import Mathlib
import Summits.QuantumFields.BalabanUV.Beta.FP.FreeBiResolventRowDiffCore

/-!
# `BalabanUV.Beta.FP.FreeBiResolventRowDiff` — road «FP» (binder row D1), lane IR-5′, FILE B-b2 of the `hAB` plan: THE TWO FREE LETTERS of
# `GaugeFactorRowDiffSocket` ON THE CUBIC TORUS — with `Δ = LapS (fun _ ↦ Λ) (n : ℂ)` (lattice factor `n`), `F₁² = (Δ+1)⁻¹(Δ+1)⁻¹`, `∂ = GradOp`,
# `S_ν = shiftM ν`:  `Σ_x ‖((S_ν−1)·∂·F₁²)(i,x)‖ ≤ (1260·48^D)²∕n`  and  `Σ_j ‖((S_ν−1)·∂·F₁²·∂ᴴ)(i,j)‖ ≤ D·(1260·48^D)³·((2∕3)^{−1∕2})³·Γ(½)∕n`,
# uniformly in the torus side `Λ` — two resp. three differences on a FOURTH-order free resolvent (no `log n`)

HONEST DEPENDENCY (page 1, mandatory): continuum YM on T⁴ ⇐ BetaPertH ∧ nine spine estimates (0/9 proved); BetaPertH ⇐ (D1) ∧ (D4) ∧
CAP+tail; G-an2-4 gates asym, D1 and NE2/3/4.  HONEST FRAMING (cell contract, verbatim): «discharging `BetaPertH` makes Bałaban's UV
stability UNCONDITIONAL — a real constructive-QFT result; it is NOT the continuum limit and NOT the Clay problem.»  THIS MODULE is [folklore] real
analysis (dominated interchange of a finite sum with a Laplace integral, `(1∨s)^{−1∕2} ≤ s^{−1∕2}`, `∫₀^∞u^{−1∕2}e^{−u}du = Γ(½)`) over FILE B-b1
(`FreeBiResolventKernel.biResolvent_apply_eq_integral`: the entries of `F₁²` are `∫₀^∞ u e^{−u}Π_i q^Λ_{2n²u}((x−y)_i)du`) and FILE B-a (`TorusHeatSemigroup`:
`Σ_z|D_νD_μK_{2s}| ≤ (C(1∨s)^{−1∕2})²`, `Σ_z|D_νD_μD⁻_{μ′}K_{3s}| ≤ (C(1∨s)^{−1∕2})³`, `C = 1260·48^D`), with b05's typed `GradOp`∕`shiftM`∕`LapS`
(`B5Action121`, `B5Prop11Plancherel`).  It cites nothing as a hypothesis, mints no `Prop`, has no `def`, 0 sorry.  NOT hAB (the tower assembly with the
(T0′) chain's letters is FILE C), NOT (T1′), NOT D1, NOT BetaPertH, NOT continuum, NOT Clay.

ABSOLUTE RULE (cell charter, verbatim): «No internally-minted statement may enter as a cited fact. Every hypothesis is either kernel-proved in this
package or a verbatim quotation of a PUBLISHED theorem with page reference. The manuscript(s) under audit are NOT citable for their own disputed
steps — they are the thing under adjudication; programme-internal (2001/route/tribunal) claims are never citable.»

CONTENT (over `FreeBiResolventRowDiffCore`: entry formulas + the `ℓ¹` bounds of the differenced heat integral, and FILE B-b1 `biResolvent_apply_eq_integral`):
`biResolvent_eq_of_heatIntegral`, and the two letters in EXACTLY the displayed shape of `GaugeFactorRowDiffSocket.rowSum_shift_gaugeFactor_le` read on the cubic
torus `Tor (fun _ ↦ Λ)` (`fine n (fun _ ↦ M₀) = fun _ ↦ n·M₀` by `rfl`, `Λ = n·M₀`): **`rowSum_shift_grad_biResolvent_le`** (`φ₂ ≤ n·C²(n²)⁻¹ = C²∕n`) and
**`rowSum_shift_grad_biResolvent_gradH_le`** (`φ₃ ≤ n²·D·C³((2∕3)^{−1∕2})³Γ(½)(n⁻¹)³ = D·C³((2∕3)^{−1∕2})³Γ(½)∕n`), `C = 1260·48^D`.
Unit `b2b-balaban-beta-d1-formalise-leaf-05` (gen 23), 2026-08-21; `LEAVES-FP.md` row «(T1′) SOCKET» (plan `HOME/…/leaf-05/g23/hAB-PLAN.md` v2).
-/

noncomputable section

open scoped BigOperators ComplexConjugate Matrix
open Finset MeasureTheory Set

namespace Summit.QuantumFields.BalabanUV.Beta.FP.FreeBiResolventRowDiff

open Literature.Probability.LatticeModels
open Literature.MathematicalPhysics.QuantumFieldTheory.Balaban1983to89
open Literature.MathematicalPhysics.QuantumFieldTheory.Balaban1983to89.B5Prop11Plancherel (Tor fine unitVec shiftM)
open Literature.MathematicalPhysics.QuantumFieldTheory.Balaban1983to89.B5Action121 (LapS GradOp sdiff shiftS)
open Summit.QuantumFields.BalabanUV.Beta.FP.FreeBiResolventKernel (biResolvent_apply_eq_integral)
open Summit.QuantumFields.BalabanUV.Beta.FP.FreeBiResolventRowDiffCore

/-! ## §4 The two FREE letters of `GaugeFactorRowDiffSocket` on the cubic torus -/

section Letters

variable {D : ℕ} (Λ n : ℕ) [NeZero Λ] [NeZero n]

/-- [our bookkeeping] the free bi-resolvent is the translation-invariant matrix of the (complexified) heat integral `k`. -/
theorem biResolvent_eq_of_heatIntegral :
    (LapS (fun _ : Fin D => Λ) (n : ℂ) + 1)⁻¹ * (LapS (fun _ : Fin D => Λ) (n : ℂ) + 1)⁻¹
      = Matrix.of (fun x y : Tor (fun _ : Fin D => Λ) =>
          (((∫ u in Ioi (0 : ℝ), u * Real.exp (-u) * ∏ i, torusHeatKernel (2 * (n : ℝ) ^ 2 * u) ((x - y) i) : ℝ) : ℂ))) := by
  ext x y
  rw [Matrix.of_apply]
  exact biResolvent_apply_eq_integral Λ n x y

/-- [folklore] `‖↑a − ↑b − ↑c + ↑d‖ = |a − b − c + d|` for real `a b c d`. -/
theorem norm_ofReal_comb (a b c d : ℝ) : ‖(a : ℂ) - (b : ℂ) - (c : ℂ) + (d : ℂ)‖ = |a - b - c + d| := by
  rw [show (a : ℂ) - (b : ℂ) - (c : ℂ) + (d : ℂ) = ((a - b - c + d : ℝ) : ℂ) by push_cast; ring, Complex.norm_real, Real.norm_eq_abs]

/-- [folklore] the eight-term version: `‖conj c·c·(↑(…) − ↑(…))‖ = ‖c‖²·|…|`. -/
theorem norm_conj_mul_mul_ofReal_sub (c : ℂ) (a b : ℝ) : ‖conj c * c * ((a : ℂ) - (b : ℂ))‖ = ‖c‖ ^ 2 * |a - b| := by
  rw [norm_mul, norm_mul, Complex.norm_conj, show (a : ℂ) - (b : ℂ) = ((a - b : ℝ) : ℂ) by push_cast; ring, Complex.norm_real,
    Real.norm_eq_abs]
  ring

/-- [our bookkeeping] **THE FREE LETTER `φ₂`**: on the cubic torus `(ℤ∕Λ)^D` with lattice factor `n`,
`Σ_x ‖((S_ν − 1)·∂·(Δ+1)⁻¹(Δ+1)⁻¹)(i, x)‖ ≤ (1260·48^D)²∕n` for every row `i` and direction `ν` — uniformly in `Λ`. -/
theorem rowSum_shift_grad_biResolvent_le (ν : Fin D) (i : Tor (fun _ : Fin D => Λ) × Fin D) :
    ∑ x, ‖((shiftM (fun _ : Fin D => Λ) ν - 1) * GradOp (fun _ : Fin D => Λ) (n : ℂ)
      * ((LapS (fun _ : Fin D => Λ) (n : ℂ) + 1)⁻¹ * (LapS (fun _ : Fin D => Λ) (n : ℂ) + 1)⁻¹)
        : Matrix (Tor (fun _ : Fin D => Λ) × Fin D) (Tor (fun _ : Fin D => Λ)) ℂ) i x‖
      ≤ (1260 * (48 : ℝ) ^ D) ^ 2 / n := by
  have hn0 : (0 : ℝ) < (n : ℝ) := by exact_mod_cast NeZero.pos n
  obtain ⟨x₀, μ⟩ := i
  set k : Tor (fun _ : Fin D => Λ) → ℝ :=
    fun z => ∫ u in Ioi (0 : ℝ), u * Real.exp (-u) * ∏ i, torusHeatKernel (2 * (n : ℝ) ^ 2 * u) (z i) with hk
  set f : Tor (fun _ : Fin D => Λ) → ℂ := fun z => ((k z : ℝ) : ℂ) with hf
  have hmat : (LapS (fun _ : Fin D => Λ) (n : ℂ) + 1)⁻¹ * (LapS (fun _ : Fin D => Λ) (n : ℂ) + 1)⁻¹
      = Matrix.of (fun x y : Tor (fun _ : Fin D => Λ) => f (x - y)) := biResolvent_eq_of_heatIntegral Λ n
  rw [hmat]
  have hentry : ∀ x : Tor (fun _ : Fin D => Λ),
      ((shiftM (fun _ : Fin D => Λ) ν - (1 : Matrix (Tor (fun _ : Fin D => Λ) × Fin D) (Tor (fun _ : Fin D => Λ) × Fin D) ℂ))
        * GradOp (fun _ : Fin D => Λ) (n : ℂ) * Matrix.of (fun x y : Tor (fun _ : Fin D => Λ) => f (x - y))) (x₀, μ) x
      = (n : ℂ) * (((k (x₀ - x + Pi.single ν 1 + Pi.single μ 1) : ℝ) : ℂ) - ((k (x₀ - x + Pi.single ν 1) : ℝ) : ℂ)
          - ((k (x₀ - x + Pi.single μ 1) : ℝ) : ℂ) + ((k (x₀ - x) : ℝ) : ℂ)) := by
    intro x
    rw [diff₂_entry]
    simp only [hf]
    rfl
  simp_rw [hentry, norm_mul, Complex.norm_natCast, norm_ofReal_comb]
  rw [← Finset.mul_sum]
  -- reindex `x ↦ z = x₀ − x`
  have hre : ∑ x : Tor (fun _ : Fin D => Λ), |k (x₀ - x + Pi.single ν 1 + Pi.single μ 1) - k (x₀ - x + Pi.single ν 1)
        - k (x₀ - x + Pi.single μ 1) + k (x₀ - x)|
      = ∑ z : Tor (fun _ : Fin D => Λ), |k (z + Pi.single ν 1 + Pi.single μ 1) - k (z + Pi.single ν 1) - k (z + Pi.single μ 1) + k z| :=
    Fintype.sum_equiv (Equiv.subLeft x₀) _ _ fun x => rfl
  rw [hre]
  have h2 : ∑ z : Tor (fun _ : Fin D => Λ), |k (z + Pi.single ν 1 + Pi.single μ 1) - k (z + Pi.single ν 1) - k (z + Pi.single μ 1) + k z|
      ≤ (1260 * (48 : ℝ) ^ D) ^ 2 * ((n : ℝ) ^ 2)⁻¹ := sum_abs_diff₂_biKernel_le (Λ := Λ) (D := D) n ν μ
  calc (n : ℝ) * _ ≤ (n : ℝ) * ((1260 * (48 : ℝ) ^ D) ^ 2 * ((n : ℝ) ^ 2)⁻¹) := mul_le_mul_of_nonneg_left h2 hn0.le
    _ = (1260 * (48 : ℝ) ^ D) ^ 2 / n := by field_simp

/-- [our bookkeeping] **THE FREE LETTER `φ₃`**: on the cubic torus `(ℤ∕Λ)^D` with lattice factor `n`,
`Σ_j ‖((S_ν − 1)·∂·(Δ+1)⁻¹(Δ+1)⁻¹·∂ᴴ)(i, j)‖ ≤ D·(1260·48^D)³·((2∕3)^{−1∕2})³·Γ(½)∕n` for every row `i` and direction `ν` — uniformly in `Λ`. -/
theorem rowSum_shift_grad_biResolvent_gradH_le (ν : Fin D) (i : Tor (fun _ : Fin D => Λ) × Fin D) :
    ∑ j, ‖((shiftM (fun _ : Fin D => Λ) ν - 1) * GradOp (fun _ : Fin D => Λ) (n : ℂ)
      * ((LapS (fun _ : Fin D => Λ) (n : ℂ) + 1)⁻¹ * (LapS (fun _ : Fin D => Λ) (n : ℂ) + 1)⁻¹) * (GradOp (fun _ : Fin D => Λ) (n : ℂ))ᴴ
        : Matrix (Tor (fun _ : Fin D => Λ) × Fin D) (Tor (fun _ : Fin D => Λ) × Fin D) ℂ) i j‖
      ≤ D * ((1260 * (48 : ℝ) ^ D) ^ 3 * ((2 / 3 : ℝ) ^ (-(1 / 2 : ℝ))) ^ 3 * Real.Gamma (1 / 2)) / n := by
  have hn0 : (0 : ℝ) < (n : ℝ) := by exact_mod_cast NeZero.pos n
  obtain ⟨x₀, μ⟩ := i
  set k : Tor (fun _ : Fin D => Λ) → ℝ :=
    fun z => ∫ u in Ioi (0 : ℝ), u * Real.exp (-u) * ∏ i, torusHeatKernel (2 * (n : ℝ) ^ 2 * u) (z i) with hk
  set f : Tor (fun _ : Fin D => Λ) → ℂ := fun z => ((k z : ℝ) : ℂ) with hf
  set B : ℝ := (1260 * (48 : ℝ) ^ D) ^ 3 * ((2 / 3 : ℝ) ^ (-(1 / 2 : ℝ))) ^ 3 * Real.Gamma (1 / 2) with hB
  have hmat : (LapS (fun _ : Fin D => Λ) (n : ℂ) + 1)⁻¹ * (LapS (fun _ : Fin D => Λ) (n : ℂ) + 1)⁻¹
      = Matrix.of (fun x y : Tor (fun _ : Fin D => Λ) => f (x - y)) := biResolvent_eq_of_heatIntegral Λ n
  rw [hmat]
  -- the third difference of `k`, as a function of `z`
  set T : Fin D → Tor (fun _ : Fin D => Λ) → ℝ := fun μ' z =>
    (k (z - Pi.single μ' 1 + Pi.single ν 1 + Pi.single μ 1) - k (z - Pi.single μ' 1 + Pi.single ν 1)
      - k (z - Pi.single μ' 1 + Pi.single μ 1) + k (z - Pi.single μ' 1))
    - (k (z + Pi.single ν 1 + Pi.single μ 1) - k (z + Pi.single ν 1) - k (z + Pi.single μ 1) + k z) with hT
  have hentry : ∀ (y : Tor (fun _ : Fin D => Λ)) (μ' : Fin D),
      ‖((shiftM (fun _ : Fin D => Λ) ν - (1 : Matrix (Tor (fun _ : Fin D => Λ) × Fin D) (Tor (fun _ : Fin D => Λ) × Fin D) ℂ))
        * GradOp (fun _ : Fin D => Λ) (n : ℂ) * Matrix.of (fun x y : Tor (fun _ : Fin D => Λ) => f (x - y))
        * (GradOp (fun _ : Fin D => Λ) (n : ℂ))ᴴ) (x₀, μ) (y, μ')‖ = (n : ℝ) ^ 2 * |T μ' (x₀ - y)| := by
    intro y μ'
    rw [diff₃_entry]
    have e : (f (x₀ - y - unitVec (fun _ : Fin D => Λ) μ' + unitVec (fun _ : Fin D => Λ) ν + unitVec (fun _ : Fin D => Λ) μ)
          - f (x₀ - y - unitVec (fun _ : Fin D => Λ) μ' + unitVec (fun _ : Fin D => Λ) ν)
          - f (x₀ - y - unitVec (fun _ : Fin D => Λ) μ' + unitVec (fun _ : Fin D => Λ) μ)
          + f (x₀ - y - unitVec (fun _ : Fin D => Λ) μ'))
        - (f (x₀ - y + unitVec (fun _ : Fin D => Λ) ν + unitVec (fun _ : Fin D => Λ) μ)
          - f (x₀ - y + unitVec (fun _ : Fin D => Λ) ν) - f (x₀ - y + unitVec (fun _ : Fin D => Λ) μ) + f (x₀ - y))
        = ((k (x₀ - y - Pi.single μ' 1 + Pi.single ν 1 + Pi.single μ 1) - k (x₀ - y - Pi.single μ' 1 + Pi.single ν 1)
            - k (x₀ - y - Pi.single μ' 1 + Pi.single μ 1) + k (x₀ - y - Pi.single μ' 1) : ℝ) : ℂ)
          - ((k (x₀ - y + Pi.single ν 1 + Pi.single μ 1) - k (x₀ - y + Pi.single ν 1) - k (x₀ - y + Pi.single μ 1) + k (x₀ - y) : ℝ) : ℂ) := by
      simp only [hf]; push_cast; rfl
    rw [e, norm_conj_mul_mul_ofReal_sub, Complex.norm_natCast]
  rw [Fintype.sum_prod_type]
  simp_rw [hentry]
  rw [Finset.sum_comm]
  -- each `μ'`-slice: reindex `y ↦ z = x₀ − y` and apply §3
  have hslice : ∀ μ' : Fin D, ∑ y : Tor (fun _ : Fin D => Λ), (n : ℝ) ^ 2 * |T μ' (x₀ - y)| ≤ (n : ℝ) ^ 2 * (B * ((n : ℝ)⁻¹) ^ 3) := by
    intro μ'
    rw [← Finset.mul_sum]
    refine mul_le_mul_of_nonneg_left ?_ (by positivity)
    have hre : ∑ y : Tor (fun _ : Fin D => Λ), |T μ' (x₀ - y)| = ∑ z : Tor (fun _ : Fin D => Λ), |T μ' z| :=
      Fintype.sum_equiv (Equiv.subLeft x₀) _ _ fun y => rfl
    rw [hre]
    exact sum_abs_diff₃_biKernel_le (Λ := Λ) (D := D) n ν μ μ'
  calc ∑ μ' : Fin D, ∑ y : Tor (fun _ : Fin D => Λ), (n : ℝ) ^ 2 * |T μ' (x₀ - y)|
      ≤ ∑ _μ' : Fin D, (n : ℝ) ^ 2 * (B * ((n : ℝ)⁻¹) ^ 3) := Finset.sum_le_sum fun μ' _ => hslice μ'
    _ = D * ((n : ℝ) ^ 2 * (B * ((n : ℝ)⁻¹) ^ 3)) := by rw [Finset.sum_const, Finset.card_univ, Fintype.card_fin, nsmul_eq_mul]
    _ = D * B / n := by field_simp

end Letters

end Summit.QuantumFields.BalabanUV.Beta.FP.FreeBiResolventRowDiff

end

* * *

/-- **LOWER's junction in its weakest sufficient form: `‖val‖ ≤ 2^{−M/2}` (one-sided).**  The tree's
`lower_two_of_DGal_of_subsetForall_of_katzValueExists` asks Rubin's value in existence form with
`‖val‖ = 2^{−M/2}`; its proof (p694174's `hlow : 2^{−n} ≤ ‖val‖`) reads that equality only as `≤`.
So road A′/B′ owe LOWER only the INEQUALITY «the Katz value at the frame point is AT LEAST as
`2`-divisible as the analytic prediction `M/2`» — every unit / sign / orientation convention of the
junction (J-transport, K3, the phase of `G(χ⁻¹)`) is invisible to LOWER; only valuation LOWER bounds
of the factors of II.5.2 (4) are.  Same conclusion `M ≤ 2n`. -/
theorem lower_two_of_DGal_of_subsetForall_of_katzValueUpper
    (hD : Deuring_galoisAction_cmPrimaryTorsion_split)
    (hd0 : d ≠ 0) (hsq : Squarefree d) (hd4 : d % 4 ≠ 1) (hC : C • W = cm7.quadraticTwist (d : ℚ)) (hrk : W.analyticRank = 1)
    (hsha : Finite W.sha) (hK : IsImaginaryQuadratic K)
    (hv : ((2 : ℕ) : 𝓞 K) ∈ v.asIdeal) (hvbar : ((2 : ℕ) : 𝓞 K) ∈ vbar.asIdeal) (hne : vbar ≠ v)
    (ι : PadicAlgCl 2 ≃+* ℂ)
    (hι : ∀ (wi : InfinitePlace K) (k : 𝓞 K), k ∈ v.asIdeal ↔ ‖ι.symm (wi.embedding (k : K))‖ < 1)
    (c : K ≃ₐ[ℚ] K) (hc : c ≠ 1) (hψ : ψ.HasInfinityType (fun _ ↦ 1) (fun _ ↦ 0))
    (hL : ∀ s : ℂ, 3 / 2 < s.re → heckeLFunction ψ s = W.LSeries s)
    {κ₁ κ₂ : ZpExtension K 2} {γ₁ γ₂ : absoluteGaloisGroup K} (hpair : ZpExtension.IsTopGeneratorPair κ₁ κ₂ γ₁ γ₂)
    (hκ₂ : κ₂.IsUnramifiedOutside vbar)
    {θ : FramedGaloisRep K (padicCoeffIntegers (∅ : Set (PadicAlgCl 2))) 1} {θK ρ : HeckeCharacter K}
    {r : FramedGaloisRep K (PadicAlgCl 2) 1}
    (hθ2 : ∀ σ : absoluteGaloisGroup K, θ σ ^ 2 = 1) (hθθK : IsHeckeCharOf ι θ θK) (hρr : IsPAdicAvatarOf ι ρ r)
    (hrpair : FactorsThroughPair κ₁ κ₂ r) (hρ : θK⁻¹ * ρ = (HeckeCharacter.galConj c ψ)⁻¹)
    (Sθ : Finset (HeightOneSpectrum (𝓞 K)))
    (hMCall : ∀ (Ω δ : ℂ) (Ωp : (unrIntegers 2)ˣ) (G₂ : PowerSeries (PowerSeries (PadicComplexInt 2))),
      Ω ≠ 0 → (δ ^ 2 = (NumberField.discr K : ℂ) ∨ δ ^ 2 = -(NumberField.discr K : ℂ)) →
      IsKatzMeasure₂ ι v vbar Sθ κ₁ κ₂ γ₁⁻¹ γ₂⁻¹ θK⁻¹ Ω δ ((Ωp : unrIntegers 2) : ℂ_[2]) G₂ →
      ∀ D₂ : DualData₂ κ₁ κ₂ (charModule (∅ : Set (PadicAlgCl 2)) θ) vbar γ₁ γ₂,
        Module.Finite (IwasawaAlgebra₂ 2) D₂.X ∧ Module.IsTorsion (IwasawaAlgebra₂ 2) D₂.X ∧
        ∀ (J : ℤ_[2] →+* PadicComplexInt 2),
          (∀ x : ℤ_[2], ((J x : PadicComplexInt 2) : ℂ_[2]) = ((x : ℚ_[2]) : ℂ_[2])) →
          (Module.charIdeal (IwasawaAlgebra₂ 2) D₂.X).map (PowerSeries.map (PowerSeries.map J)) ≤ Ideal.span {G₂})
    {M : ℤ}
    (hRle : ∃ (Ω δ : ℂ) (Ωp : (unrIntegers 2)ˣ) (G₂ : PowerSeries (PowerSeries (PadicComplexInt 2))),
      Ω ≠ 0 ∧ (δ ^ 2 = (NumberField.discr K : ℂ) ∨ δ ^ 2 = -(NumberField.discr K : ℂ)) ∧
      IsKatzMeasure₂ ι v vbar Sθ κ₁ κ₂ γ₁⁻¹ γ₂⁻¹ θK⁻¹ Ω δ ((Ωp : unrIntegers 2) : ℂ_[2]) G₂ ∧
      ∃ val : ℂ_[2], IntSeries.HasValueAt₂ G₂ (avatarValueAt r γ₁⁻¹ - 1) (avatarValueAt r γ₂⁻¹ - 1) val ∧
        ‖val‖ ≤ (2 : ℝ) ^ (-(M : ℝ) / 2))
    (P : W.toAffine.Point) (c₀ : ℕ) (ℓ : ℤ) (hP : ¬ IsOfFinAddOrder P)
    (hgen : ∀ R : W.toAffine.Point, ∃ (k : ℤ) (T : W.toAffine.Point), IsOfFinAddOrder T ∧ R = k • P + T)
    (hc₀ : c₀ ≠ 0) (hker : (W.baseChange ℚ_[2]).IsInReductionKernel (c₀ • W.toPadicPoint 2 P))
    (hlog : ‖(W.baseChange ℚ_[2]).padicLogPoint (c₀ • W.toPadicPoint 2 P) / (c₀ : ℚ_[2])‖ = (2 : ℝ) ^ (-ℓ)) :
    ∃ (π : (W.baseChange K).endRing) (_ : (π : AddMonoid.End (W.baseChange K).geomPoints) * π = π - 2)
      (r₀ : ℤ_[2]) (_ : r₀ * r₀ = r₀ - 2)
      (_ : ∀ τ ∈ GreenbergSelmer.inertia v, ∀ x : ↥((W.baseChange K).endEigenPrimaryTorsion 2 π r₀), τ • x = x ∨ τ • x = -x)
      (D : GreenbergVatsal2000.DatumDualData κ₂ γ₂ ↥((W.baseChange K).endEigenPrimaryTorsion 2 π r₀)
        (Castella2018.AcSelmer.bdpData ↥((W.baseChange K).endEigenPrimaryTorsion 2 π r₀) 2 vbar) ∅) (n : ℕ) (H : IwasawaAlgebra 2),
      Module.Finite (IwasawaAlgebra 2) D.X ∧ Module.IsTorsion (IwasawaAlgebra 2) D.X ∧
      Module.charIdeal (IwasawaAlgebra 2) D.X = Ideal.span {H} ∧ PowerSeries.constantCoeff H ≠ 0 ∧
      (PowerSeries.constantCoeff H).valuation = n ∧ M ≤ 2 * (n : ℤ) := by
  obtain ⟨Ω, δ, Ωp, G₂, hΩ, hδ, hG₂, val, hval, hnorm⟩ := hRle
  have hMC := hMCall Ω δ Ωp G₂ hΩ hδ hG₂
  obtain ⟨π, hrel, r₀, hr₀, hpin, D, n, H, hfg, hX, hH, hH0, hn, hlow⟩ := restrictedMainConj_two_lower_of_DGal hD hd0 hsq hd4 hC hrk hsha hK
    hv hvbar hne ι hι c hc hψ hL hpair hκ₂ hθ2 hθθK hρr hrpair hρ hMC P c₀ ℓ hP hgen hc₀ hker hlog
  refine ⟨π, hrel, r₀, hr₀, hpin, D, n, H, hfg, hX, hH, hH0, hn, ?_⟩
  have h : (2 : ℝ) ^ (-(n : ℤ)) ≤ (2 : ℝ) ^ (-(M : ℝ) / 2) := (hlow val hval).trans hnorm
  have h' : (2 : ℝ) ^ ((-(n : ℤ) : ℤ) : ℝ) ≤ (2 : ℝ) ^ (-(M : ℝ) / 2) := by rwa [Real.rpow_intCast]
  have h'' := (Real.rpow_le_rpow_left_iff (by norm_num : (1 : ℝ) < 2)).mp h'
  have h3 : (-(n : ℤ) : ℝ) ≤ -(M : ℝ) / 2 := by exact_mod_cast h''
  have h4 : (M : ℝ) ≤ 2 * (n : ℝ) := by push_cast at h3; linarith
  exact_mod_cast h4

* * *

* _Exercise requirements_: Could you count the lines of the listing above that hold the word "under" and give only the total?

* _Output below_: 2